Anyone who discovered a new mine at least one mile from other mines was given a free 150x250 foot claim – no staking fees for 21 years, a significant benefit since prospectors often had no money and claims often produced little to no profit. (It is said that merchants made more money catering to prospectors, investors, and mining companies than miners made from mining!) The free claim encouraged prospecting in new areas and led to additional finds as prospectors did exploration around the free claim.
Prospectors were given one week after a discovery to stake a claim plus 24 hours for each 15 miles of distance they had to travel to register the claim at the office of the Gold Commission, the regulator established to oversee the gold industry. (The law set the Commissioner’s salary at $2000 per year.)
The fact that the government allowed 24 hours to travel 15 miles is a reminder that much of Nova Scotia was wilderness at that time. Travel to and from historical mines was usually done by ship as there were no roads to most of these remote locations. Prospectors often had to fight their way through the bush and clear the land. As mining grew, there were sometimes cart paths from the docks to mining camps but conditions were rough. (This is worth bearing in mind when we consider the poor job those early miners did taking care of the environment – their lack of scientific knowledge reflected the era in which they lived.)
The 1862 Act established in law, pre- Confederation, that Nova Scotia’s minerals are owned by the provincial government on behalf of all Nova Scotians. This is important because it was the initial legal basis for charging mineral royalties, first on gold but later on other minerals as well.
The Act gave the provincial government’s cabinet authority to appoint a Bailiff of the District, a constable to police the area. These remote locations were often a “wild west” and the safety of citizens was a concern. Unscrupulous behaviour was not uncommon and alcohol was often a problem.

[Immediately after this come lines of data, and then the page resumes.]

import Mathlib
import HarnessLib
import Summits.Langlands.Langlands.Theses.QuadraticWindow
import Literature.NumberTheory.Automorphic.UnitaryCoherentGaloisRep
import Literature.NumberTheory.Automorphic.MokWeakBaseChange
import Literature.NumberTheory.GaloisRepresentations.GaloisRepOfAlgebraValuedLimit
import Summits.Langlands.Langlands.Theorems.QuadraticWindowGaloisRepOfUnitaryLDSAlmostAllUnramified

/-!
# The crux `GaloisRepOfUnitaryLDS` (stmt-Langlands-15129) from its printed inputs — line `Sketch`
# (card `hecke-algebra-valued-limit`), CONDITIONAL landing of the composition

The crux is verbatim Goldring–Koskivirta 2019, Thm. 3.5.5 (LDS unitary case, Mok's quasi-split
`U_{K/F₀}(N)`).  Following the printed proof (op. cit. §11.1), this file proves it from FOUR named
facts, all theorems in print and all unproved in the tree (so the theorem is CONDITIONAL and does not
close the item): `GoldringKoskivirta2019_heckeFieldFinite` (§11.1 / Cor. 2.2.2: the eigenvalues of
`σ` generate a finite `E/ℚ_ℓ`), `Mok2014_weakBaseChange` (feeding the proved finiteness of the bad set,
`stub_almostAllUnramified`), `HarrisLanTaylorThorne2016_galoisRep_unitary_discreteSeries` (the
REGULAR case of the crux) and `GoldringKoskivirta2019_regularShadows` (Thm. 3.4.1 + Cor. 3.4.2 + §10 +
§11.1: the eigensystem of `σ` modulo `ℓ^m` factors continuously through the Hecke algebra of regular
discrete-series cusp forms).  Everything on the Galois side — Taylor's pseudo-representation argument in
its algebra-valued form — is the proved Literature theorem
`exists_semisimple_galoisRep_of_algebraValuedLimit`; Satake multiplicity one is not assumed (two runs of
the construction + density of Frobenii, `charpoly_eq_of_frob_eq`).  References: W. Goldring,
J.-S. Koskivirta, Invent. Math. 217 (2019) Thm. 3.5.5, §11.1; R. Taylor, Duke Math. J. 63 (1991) §1;
M. Harris, K.-W. Lan, R. Taylor, J. Thorne, Res. Math. Sci. 3 (2016) Cor. 1.3; C. P. Mok, Mem. AMS 235
(2015) Cor. 4.3.8.
-/

noncomputable section

open scoped BigOperators Polynomial Classical NumberField
open Polynomial IsDedekindDomain NumberField Filter Topology
open Literature.NumberTheory.Automorphic Literature.NumberTheory.GaloisRepresentations

set_option linter.dupNamespace false

namespace Summit.Langlands.Langlands.Theorems.GaloisRepOfUnitaryLDS.HeckeAlgebraValuedLimit

/-! ## The composition -/

section Composition

variable {F₀ K : Type} [Field F₀] [NumberField F₀] [Field K] [NumberField K] [Algebra F₀ K]
  {cK : K ≃ₐ[F₀] K} {N ℓ : ℕ} [Fact ℓ.Prime]
  {hcptK : isCompact_glFiniteIntegralLevel N K}

/-- Two continuous framed Galois representations whose Frobenius characteristic polynomials agree
at every place outside a finite set have the same characteristic polynomial EVERYWHERE (Chebotarev
density of Frobenii, tree theorem `absoluteGaloisGroup.frobenius_dense`, and continuity of the
coefficients of `g ↦ charpoly ρ(g)`). [folklore] -/
theorem charpoly_eq_of_frob_eq {n : ℕ} (r r' : FramedGaloisRep K (PadicAlgCl ℓ) n)
    (T : Set (HeightOneSpectrum (𝓞 K))) (hT : T.Finite)
    (h : ∀ v ∉ T, ∃ Pv : (PadicAlgCl ℓ)[X], r.HasFrobCharpolyAt v Pv ∧ r'.HasFrobCharpolyAt v Pv)
    (g : Field.absoluteGaloisGroup K) : FramedRep.charpoly r g = FramedRep.charpoly r' g := by
  have hD := absoluteGaloisGroup.frobenius_dense chebotarev_artinRep_holds K T hT
  ext k
  have hc := LadicLimit.continuous_coeff_charpoly r k
  have hc' := LadicLimit.continuous_coeff_charpoly r' k
  refine congr_fun (Continuous.ext_on hD hc hc' ?_) g
  rintro φ ⟨v, hv, 𝔓, h𝔓, hφ⟩
  obtain ⟨Pv, hr, hr'⟩ := h v hv
  simp only [hr 𝔓 h𝔓 φ hφ, hr' 𝔓 h𝔓 φ hφ]

/-- The crux for ONE datum and ONE selection `β₀` of base-change Satake parameters at the good
places, from the four printed inputs: they give a semisimple `r` with the predicted polynomial of `β₀ u` at every good
`u`.  (`S :=` the bad set, finite by P3; `P u :=` the predicted polynomial of `β₀ u`, `E`-rational by
P2; the approximation families of K3 are the Galois representations (K2) of the regular shadows
(K1).) -/
theorem exists_rep_of_selection (h₁ : GoldringKoskivirta2019_heckeFieldFinite) (h₂ : Mok2014_weakBaseChange)
    (h₃ : HarrisLanTaylorThorne2016_galoisRep_unitary_discreteSeries) (h₄ : GoldringKoskivirta2019_regularShadows)
    (ι : PadicAlgCl ℓ ≃+* ℂ) (hF₀ : IsTotallyReal F₀)
    (hK : Module.finrank F₀ K = 2) (hc : cK ≠ 1) (hKc : IsTotallyComplex K)
    (σ : UnitaryGroup.CuspidalAutomorphicRepData F₀ K cK N hcptK)
    (hLDS : ∀ (w : {w : InfinitePlace K // w.IsComplex}) (hw : cK • w.1 = w.1),
      ∃ (p q : ℕ) (d : LDSDatum p q),
        UnitaryGroup.IsNondegenerateLimitOfDiscreteSeriesAt F₀ K cK N (StdForm.antidiagonal N)
          hcptK σ.1 hw hc d)
    (hℓ : ∀ u : HeightOneSpectrum (𝓞 K), ((ℓ : ℕ) : 𝓞 K) ∈ u.asIdeal →
      u.asIdeal.ramificationIdx ℤ = 1 ∧ UnitaryGroup.IsUnramifiedAt F₀ K cK N hcptK σ.1 u)
    (β₀ : HeightOneSpectrum (𝓞 K) → Multiset ℂ)
    (hβ₀ : ∀ u : HeightOneSpectrum (𝓞 K), ((ℓ : ℕ) : 𝓞 K) ∉ u.asIdeal →
      (∀ u' : HeightOneSpectrum (𝓞 K), u'.asIdeal.under ℤ = u.asIdeal.under ℤ →
        u'.asIdeal.ramificationIdx ℤ = 1 ∧ UnitaryGroup.IsUnramifiedAt F₀ K cK N hcptK σ.1 u') →
      UnitaryGroup.HasBaseChangeSatakeAt F₀ K cK N hcptK σ.1 u (β₀ u)) :
    ∃ r : FramedGaloisRep K (PadicAlgCl ℓ) N, r.toGaloisRep.IsSemisimple ∧
      ∀ u : HeightOneSpectrum (𝓞 K), ((ℓ : ℕ) : 𝓞 K) ∉ u.asIdeal →
        (∀ u' : HeightOneSpectrum (𝓞 K), u'.asIdeal.under ℤ = u.asIdeal.under ℤ →
          u'.asIdeal.ramificationIdx ℤ = 1 ∧ UnitaryGroup.IsUnramifiedAt F₀ K cK N hcptK σ.1 u') →
        r.IsUnramifiedAt u ∧ r.HasFrobCharpolyAt u (arithFrobPolyOfSatake ι u.residueCard N (β₀ u)) := by
  -- the bad set
  set S : Set (HeightOneSpectrum (𝓞 K)) := {u | ¬ (((ℓ : ℕ) : 𝓞 K) ∉ u.asIdeal ∧
    ∀ u' : HeightOneSpectrum (𝓞 K), u'.asIdeal.under ℤ = u.asIdeal.under ℤ →
      u'.asIdeal.ramificationIdx ℤ = 1 ∧ UnitaryGroup.IsUnramifiedAt F₀ K cK N hcptK σ.1 u')} with hSdef
  have hS : S.Finite := Summit.Langlands.Langlands.Theorems.GaloisRepOfUnitaryLDS.HeckeAlgebraValuedLimit.stub_almostAllUnramified h₂ F₀ K cK hK hc N ℓ hcptK σ
  have hmemS : ∀ u, u ∉ S ↔ (((ℓ : ℕ) : 𝓞 K) ∉ u.asIdeal ∧
      ∀ u' : HeightOneSpectrum (𝓞 K), u'.asIdeal.under ℤ = u.asIdeal.under ℤ →
        u'.asIdeal.ramificationIdx ℤ = 1 ∧ UnitaryGroup.IsUnramifiedAt F₀ K cK N hcptK σ.1 u') := by
    intro u; simp [hSdef]
  -- rationality
  obtain ⟨E, hEfd, hE⟩ := h₁ F₀ K cK hF₀ hK hc hKc N ℓ ι hcptK σ hLDS hℓ
  haveI := hEfd
  set P : HeightOneSpectrum (𝓞 K) → (PadicAlgCl ℓ)[X] :=
    fun u => arithFrobPolyOfSatake ι u.residueCard N (β₀ u) with hPdef
  have hP : ∀ v ∉ S, ∀ k : ℕ, (P v).coeff k ∈ E := by
    intro v hv k
    obtain ⟨hvℓ, hv'⟩ := (hmemS v).1 hv
    exact hE v (β₀ v) hvℓ hv' (hβ₀ v hvℓ hv') k
  -- the approximation families: Galois representations (K2) of the regular shadows (K1)
  have happrox : ∀ m : ℕ, ∃ (r : ℕ) (ρ' : Fin r → FramedGaloisRep K (PadicAlgCl ℓ) N)
      (Q : Fin r → HeightOneSpectrum (𝓞 K) → (PadicAlgCl ℓ)[X]) (δ : ℝ), 0 < δ ∧
      (∀ i, ∀ v ∉ S, ((ℓ : ℕ) : 𝓞 K) ∉ v.asIdeal →
        (ρ' i).IsUnramifiedAt v ∧ (ρ' i).HasFrobCharpolyAt v (Q i v)) ∧
      ∀ F : MvPolynomial (HeightOneSpectrum (𝓞 K) × ℕ) ℤ,
        (∀ vk ∈ F.vars, vk.1 ∉ S ∧ ((ℓ : ℕ) : 𝓞 K) ∉ vk.1.asIdeal) →
        (∀ i, ‖MvPolynomial.aeval
            (fun vk : HeightOneSpectrum (𝓞 K) × ℕ => (Q i vk.1).coeff vk.2) F‖ ≤ δ) →
          ‖MvPolynomial.aeval
              (fun vk : HeightOneSpectrum (𝓞 K) × ℕ => (P vk.1).coeff vk.2) F‖ ≤
            (ℓ : ℝ) ^ (-(m : ℤ)) := by
    intro m
    obtain ⟨r, σ', β', δ, hδ, hfam, hineq⟩ :=
      h₄ F₀ K cK hF₀ hK hc hKc N ℓ ι hcptK σ hLDS hℓ β₀ hβ₀ m
    have hgal : ∀ j : Fin r, ∃ rj : FramedGaloisRep K (PadicAlgCl ℓ) N,
        ∀ v ∉ S, ((ℓ : ℕ) : 𝓞 K) ∉ v.asIdeal → rj.IsUnramifiedAt v ∧
          rj.HasFrobCharpolyAt v (arithFrobPolyOfSatake ι v.residueCard N (β' j v)) := by
      intro j
      obtain ⟨hDS, hℓj, hgoodj⟩ := hfam j
      obtain ⟨rj, -, hrj⟩ :=
        h₃ F₀ K cK hF₀ hK hc hKc N ℓ ι hcptK (σ' j) hDS hℓj
      refine ⟨rj, fun v hv hvℓ => ?_⟩
      obtain ⟨-, hv'⟩ := (hmemS v).1 hv
      obtain ⟨hv'j, hβ'j⟩ := hgoodj v hvℓ hv'
      exact hrj v (β' j v) hvℓ hv'j hβ'j
    choose ρ' hρ' using hgal
    refine ⟨r, ρ', fun j v => arithFrobPolyOfSatake ι v.residueCard N (β' j v), δ, hδ,
      fun j v hv hvℓ => hρ' j v hv hvℓ, fun F hF hFδ => ?_⟩
    exact hineq F (fun uk huk => (hmemS uk.1).1 (hF uk huk).1) hFδ
  obtain ⟨ρ, hss, hρ⟩ := exists_semisimple_galoisRep_of_algebraValuedLimit K N ℓ E hEfd S hS P hP happrox
  refine ⟨ρ, hss, fun u hu hu' => ?_⟩
  exact hρ u ((hmemS u).2 ⟨hu, hu'⟩) hu

end Composition

/-- **The crux `GaloisRepOfUnitaryLDS` (= Goldring–Koskivirta 2019, Thm. 3.5.5, LDS unitary case)
from its four PRINTED INPUTS** — conditional theorem (the hypotheses are unproved named facts):
`h₁` GK §11.1/Cor. 2.2.2 rationality, `h₂` Mok's weak base change (for the finiteness of the bad
set, via the proved `stub_almostAllUnramified`), `h₃` the regular case [HLTT] Cor. 1.3, `h₄` the
coherent-cohomology engine GK Thm. 3.4.1/§10 (regular shadows, algebra-valued); the whole Galois
side of GK §11.1 is the PROVED `exists_semisimple_galoisRep_of_algebraValuedLimit`.**  Choose a selection `β₀` of
base-change Satake parameters at the good places (they exist: a good place is in particular a place
where `σ` is unramified); `exists_rep_of_selection` gives `r`.  For an arbitrary parameter `β` at a
good `u`, run the construction again with the selection changed at `u` only; the two semisimple
representations have the same Frobenius polynomials at every OTHER good place, hence (density +
continuity, `charpoly_eq_of_frob_eq`) the same characteristic polynomial at a Frobenius of `u`, i.e.
the predicted polynomials of `β₀ u` and of `β` coincide. -/
theorem GaloisRepOfUnitaryLDS_of_printedInputs (h₁ : GoldringKoskivirta2019_heckeFieldFinite)
    (h₂ : Mok2014_weakBaseChange) (h₃ : HarrisLanTaylorThorne2016_galoisRep_unitary_discreteSeries)
    (h₄ : GoldringKoskivirta2019_regularShadows) :
    Summit.Langlands.Langlands.Theses.QuadraticWindow.GaloisRepOfUnitaryLDS := by
  intro F₀ K _ _ _ _ _ cK hF₀ hK hc hKc N ℓ _ ι hcptK σ hLDS hℓ
  classical
  -- a selection of base-change Satake parameters at the good places
  have hsel : ∀ u : HeightOneSpectrum (𝓞 K), ((ℓ : ℕ) : 𝓞 K) ∉ u.asIdeal →
      (∀ u' : HeightOneSpectrum (𝓞 K), u'.asIdeal.under ℤ = u.asIdeal.under ℤ →
        u'.asIdeal.ramificationIdx ℤ = 1 ∧ UnitaryGroup.IsUnramifiedAt F₀ K cK N hcptK σ.1 u') →
      ∃ β : Multiset ℂ, UnitaryGroup.HasBaseChangeSatakeAt F₀ K cK N hcptK σ.1 u β :=
    fun u _ hu' => (hu' u rfl).2
  let β₀ : HeightOneSpectrum (𝓞 K) → Multiset ℂ := fun u =>
    if h : (((ℓ : ℕ) : 𝓞 K) ∉ u.asIdeal ∧
      ∀ u' : HeightOneSpectrum (𝓞 K), u'.asIdeal.under ℤ = u.asIdeal.under ℤ →
        u'.asIdeal.ramificationIdx ℤ = 1 ∧ UnitaryGroup.IsUnramifiedAt F₀ K cK N hcptK σ.1 u')
    then (hsel u h.1 h.2).choose else 0
  have hβ₀ : ∀ u : HeightOneSpectrum (𝓞 K), ((ℓ : ℕ) : 𝓞 K) ∉ u.asIdeal →
      (∀ u' : HeightOneSpectrum (𝓞 K), u'.asIdeal.under ℤ = u.asIdeal.under ℤ →
        u'.asIdeal.ramificationIdx ℤ = 1 ∧ UnitaryGroup.IsUnramifiedAt F₀ K cK N hcptK σ.1 u') →
      UnitaryGroup.HasBaseChangeSatakeAt F₀ K cK N hcptK σ.1 u (β₀ u) := by
    intro u hu hu'
    simp only [β₀, dif_pos (And.intro hu hu')]
    exact (hsel u hu hu').choose_spec
  obtain ⟨r, hss, hr⟩ := exists_rep_of_selection h₁ h₂ h₃ h₄ ι hF₀ hK hc hKc σ hLDS hℓ β₀ hβ₀
  refine ⟨r, hss, fun u β hu hu' hβ => ⟨(hr u hu hu').1, ?_⟩⟩
  -- second run, with the selection changed at `u`
  let β₁ : HeightOneSpectrum (𝓞 K) → Multiset ℂ := Function.update β₀ u β
  have hβ₁ : ∀ v : HeightOneSpectrum (𝓞 K), ((ℓ : ℕ) : 𝓞 K) ∉ v.asIdeal →
      (∀ u' : HeightOneSpectrum (𝓞 K), u'.asIdeal.under ℤ = v.asIdeal.under ℤ →
        u'.asIdeal.ramificationIdx ℤ = 1 ∧ UnitaryGroup.IsUnramifiedAt F₀ K cK N hcptK σ.1 u') →
      UnitaryGroup.HasBaseChangeSatakeAt F₀ K cK N hcptK σ.1 v (β₁ v) := by
    intro v hv hv'
    by_cases hvu : v = u
    · subst hvu; simpa [β₁] using hβ
    · simpa [β₁, Function.update_of_ne hvu] using hβ₀ v hv hv'
  obtain ⟨r', -, hr'⟩ := exists_rep_of_selection h₁ h₂ h₃ h₄ ι hF₀ hK hc hKc σ hLDS hℓ β₁ hβ₁
  -- the two representations have the same Frobenius polynomials off the bad set and `u`
  set S : Set (HeightOneSpectrum (𝓞 K)) := {u | ¬ (((ℓ : ℕ) : 𝓞 K) ∉ u.asIdeal ∧
    ∀ u' : HeightOneSpectrum (𝓞 K), u'.asIdeal.under ℤ = u.asIdeal.under ℤ →
      u'.asIdeal.ramificationIdx ℤ = 1 ∧ UnitaryGroup.IsUnramifiedAt F₀ K cK N hcptK σ.1 u')} with hSdef
  have hS : S.Finite := Summit.Langlands.Langlands.Theorems.GaloisRepOfUnitaryLDS.HeckeAlgebraValuedLimit.stub_almostAllUnramified h₂ F₀ K cK hK hc N ℓ hcptK σ
  have heq : ∀ g, FramedRep.charpoly r g = FramedRep.charpoly r' g := by
    refine charpoly_eq_of_frob_eq r r' (S ∪ {u}) (hS.union (Set.finite_singleton u)) ?_
    intro v hv
    simp only [Set.mem_union, Set.mem_singleton_iff, not_or, hSdef, Set.mem_setOf_eq, not_not] at hv
    obtain ⟨⟨hvℓ, hv'⟩, hvu⟩ := hv
    refine ⟨arithFrobPolyOfSatake ι v.residueCard N (β₀ v), (hr v hvℓ hv').2, ?_⟩
    have e : β₁ v = β₀ v := by simp [β₁, Function.update_of_ne hvu]
    simpa [e] using (hr' v hvℓ hv').2
  -- read off at a Frobenius of `u`
  obtain ⟨𝔓, h𝔓⟩ := HeightOneSpectrum.primesAbove_nonempty u
  obtain ⟨φ, hφ⟩ := HeightOneSpectrum.exists_isArithFrobAt_of_mem_primesAbove_holds h𝔓
  have h0 : FramedRep.charpoly r φ = arithFrobPolyOfSatake ι u.residueCard N (β₀ u) :=
    (hr u hu hu').2 𝔓 h𝔓 φ hφ
  have h1 : FramedRep.charpoly r' φ = arithFrobPolyOfSatake ι u.residueCard N β := by
    have := (hr' u hu hu').2 𝔓 h𝔓 φ hφ
    simpa [β₁] using this
  have hpoly : arithFrobPolyOfSatake ι u.residueCard N β =
      arithFrobPolyOfSatake ι u.residueCard N (β₀ u) := by
    rw [← h1, ← heq φ, h0]
  rw [hpoly]
  exact (hr u hu hu').2

end Summit.Langlands.Langlands.Theorems.GaloisRepOfUnitaryLDS.HeckeAlgebraValuedLimit

end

Lack of supplies and food was a worry, especially with the sudden spikes in population that often accompanied new finds (i.e. 600 prospectors and miners arrived in Tangier, the first gold district established, within a year of gold being discovered there). And there was gold to fight over.
In total, Nova Scotia established 64 historical gold districts.
Staking claims today is very different. The same concept of staking ground (and the minerals underneath it) is used but in Nova Scotia we use an online mapping system called NovaRoc (https://novaroc.novascotia.ca/novaroc/page/flex/index.html?keepSyncToken...). Claims can be staked from anywhere in the world at any time (no more rushing to the Gold Commissioner’s office!). Staking fees are paid online and claims holders have to pay renewal fees every two years. They also must do a prescribed amount of exploration work to keep their claims in good standing.
There is a total of 371,978 claims in Nova Scotia which are defined by basically laying a grid over the province. 37,837 claims are currently staked, the majority of them for gold.
Claims are 16.2 hectares on average but their size varies slightly because they are based on the lines of longitude and latitude, which follow the curve of the earth.
Before NovaRoc was established in 2013, staked claims were managed in ledgers and a master set of 500 mapsheets, which were updated daily by hand. These were only accessible by physically visiting the registry’s office.
Mineral exploration creates jobs for Nova Scotians, attracts investment and ensures we have the essential materials that our society relies on.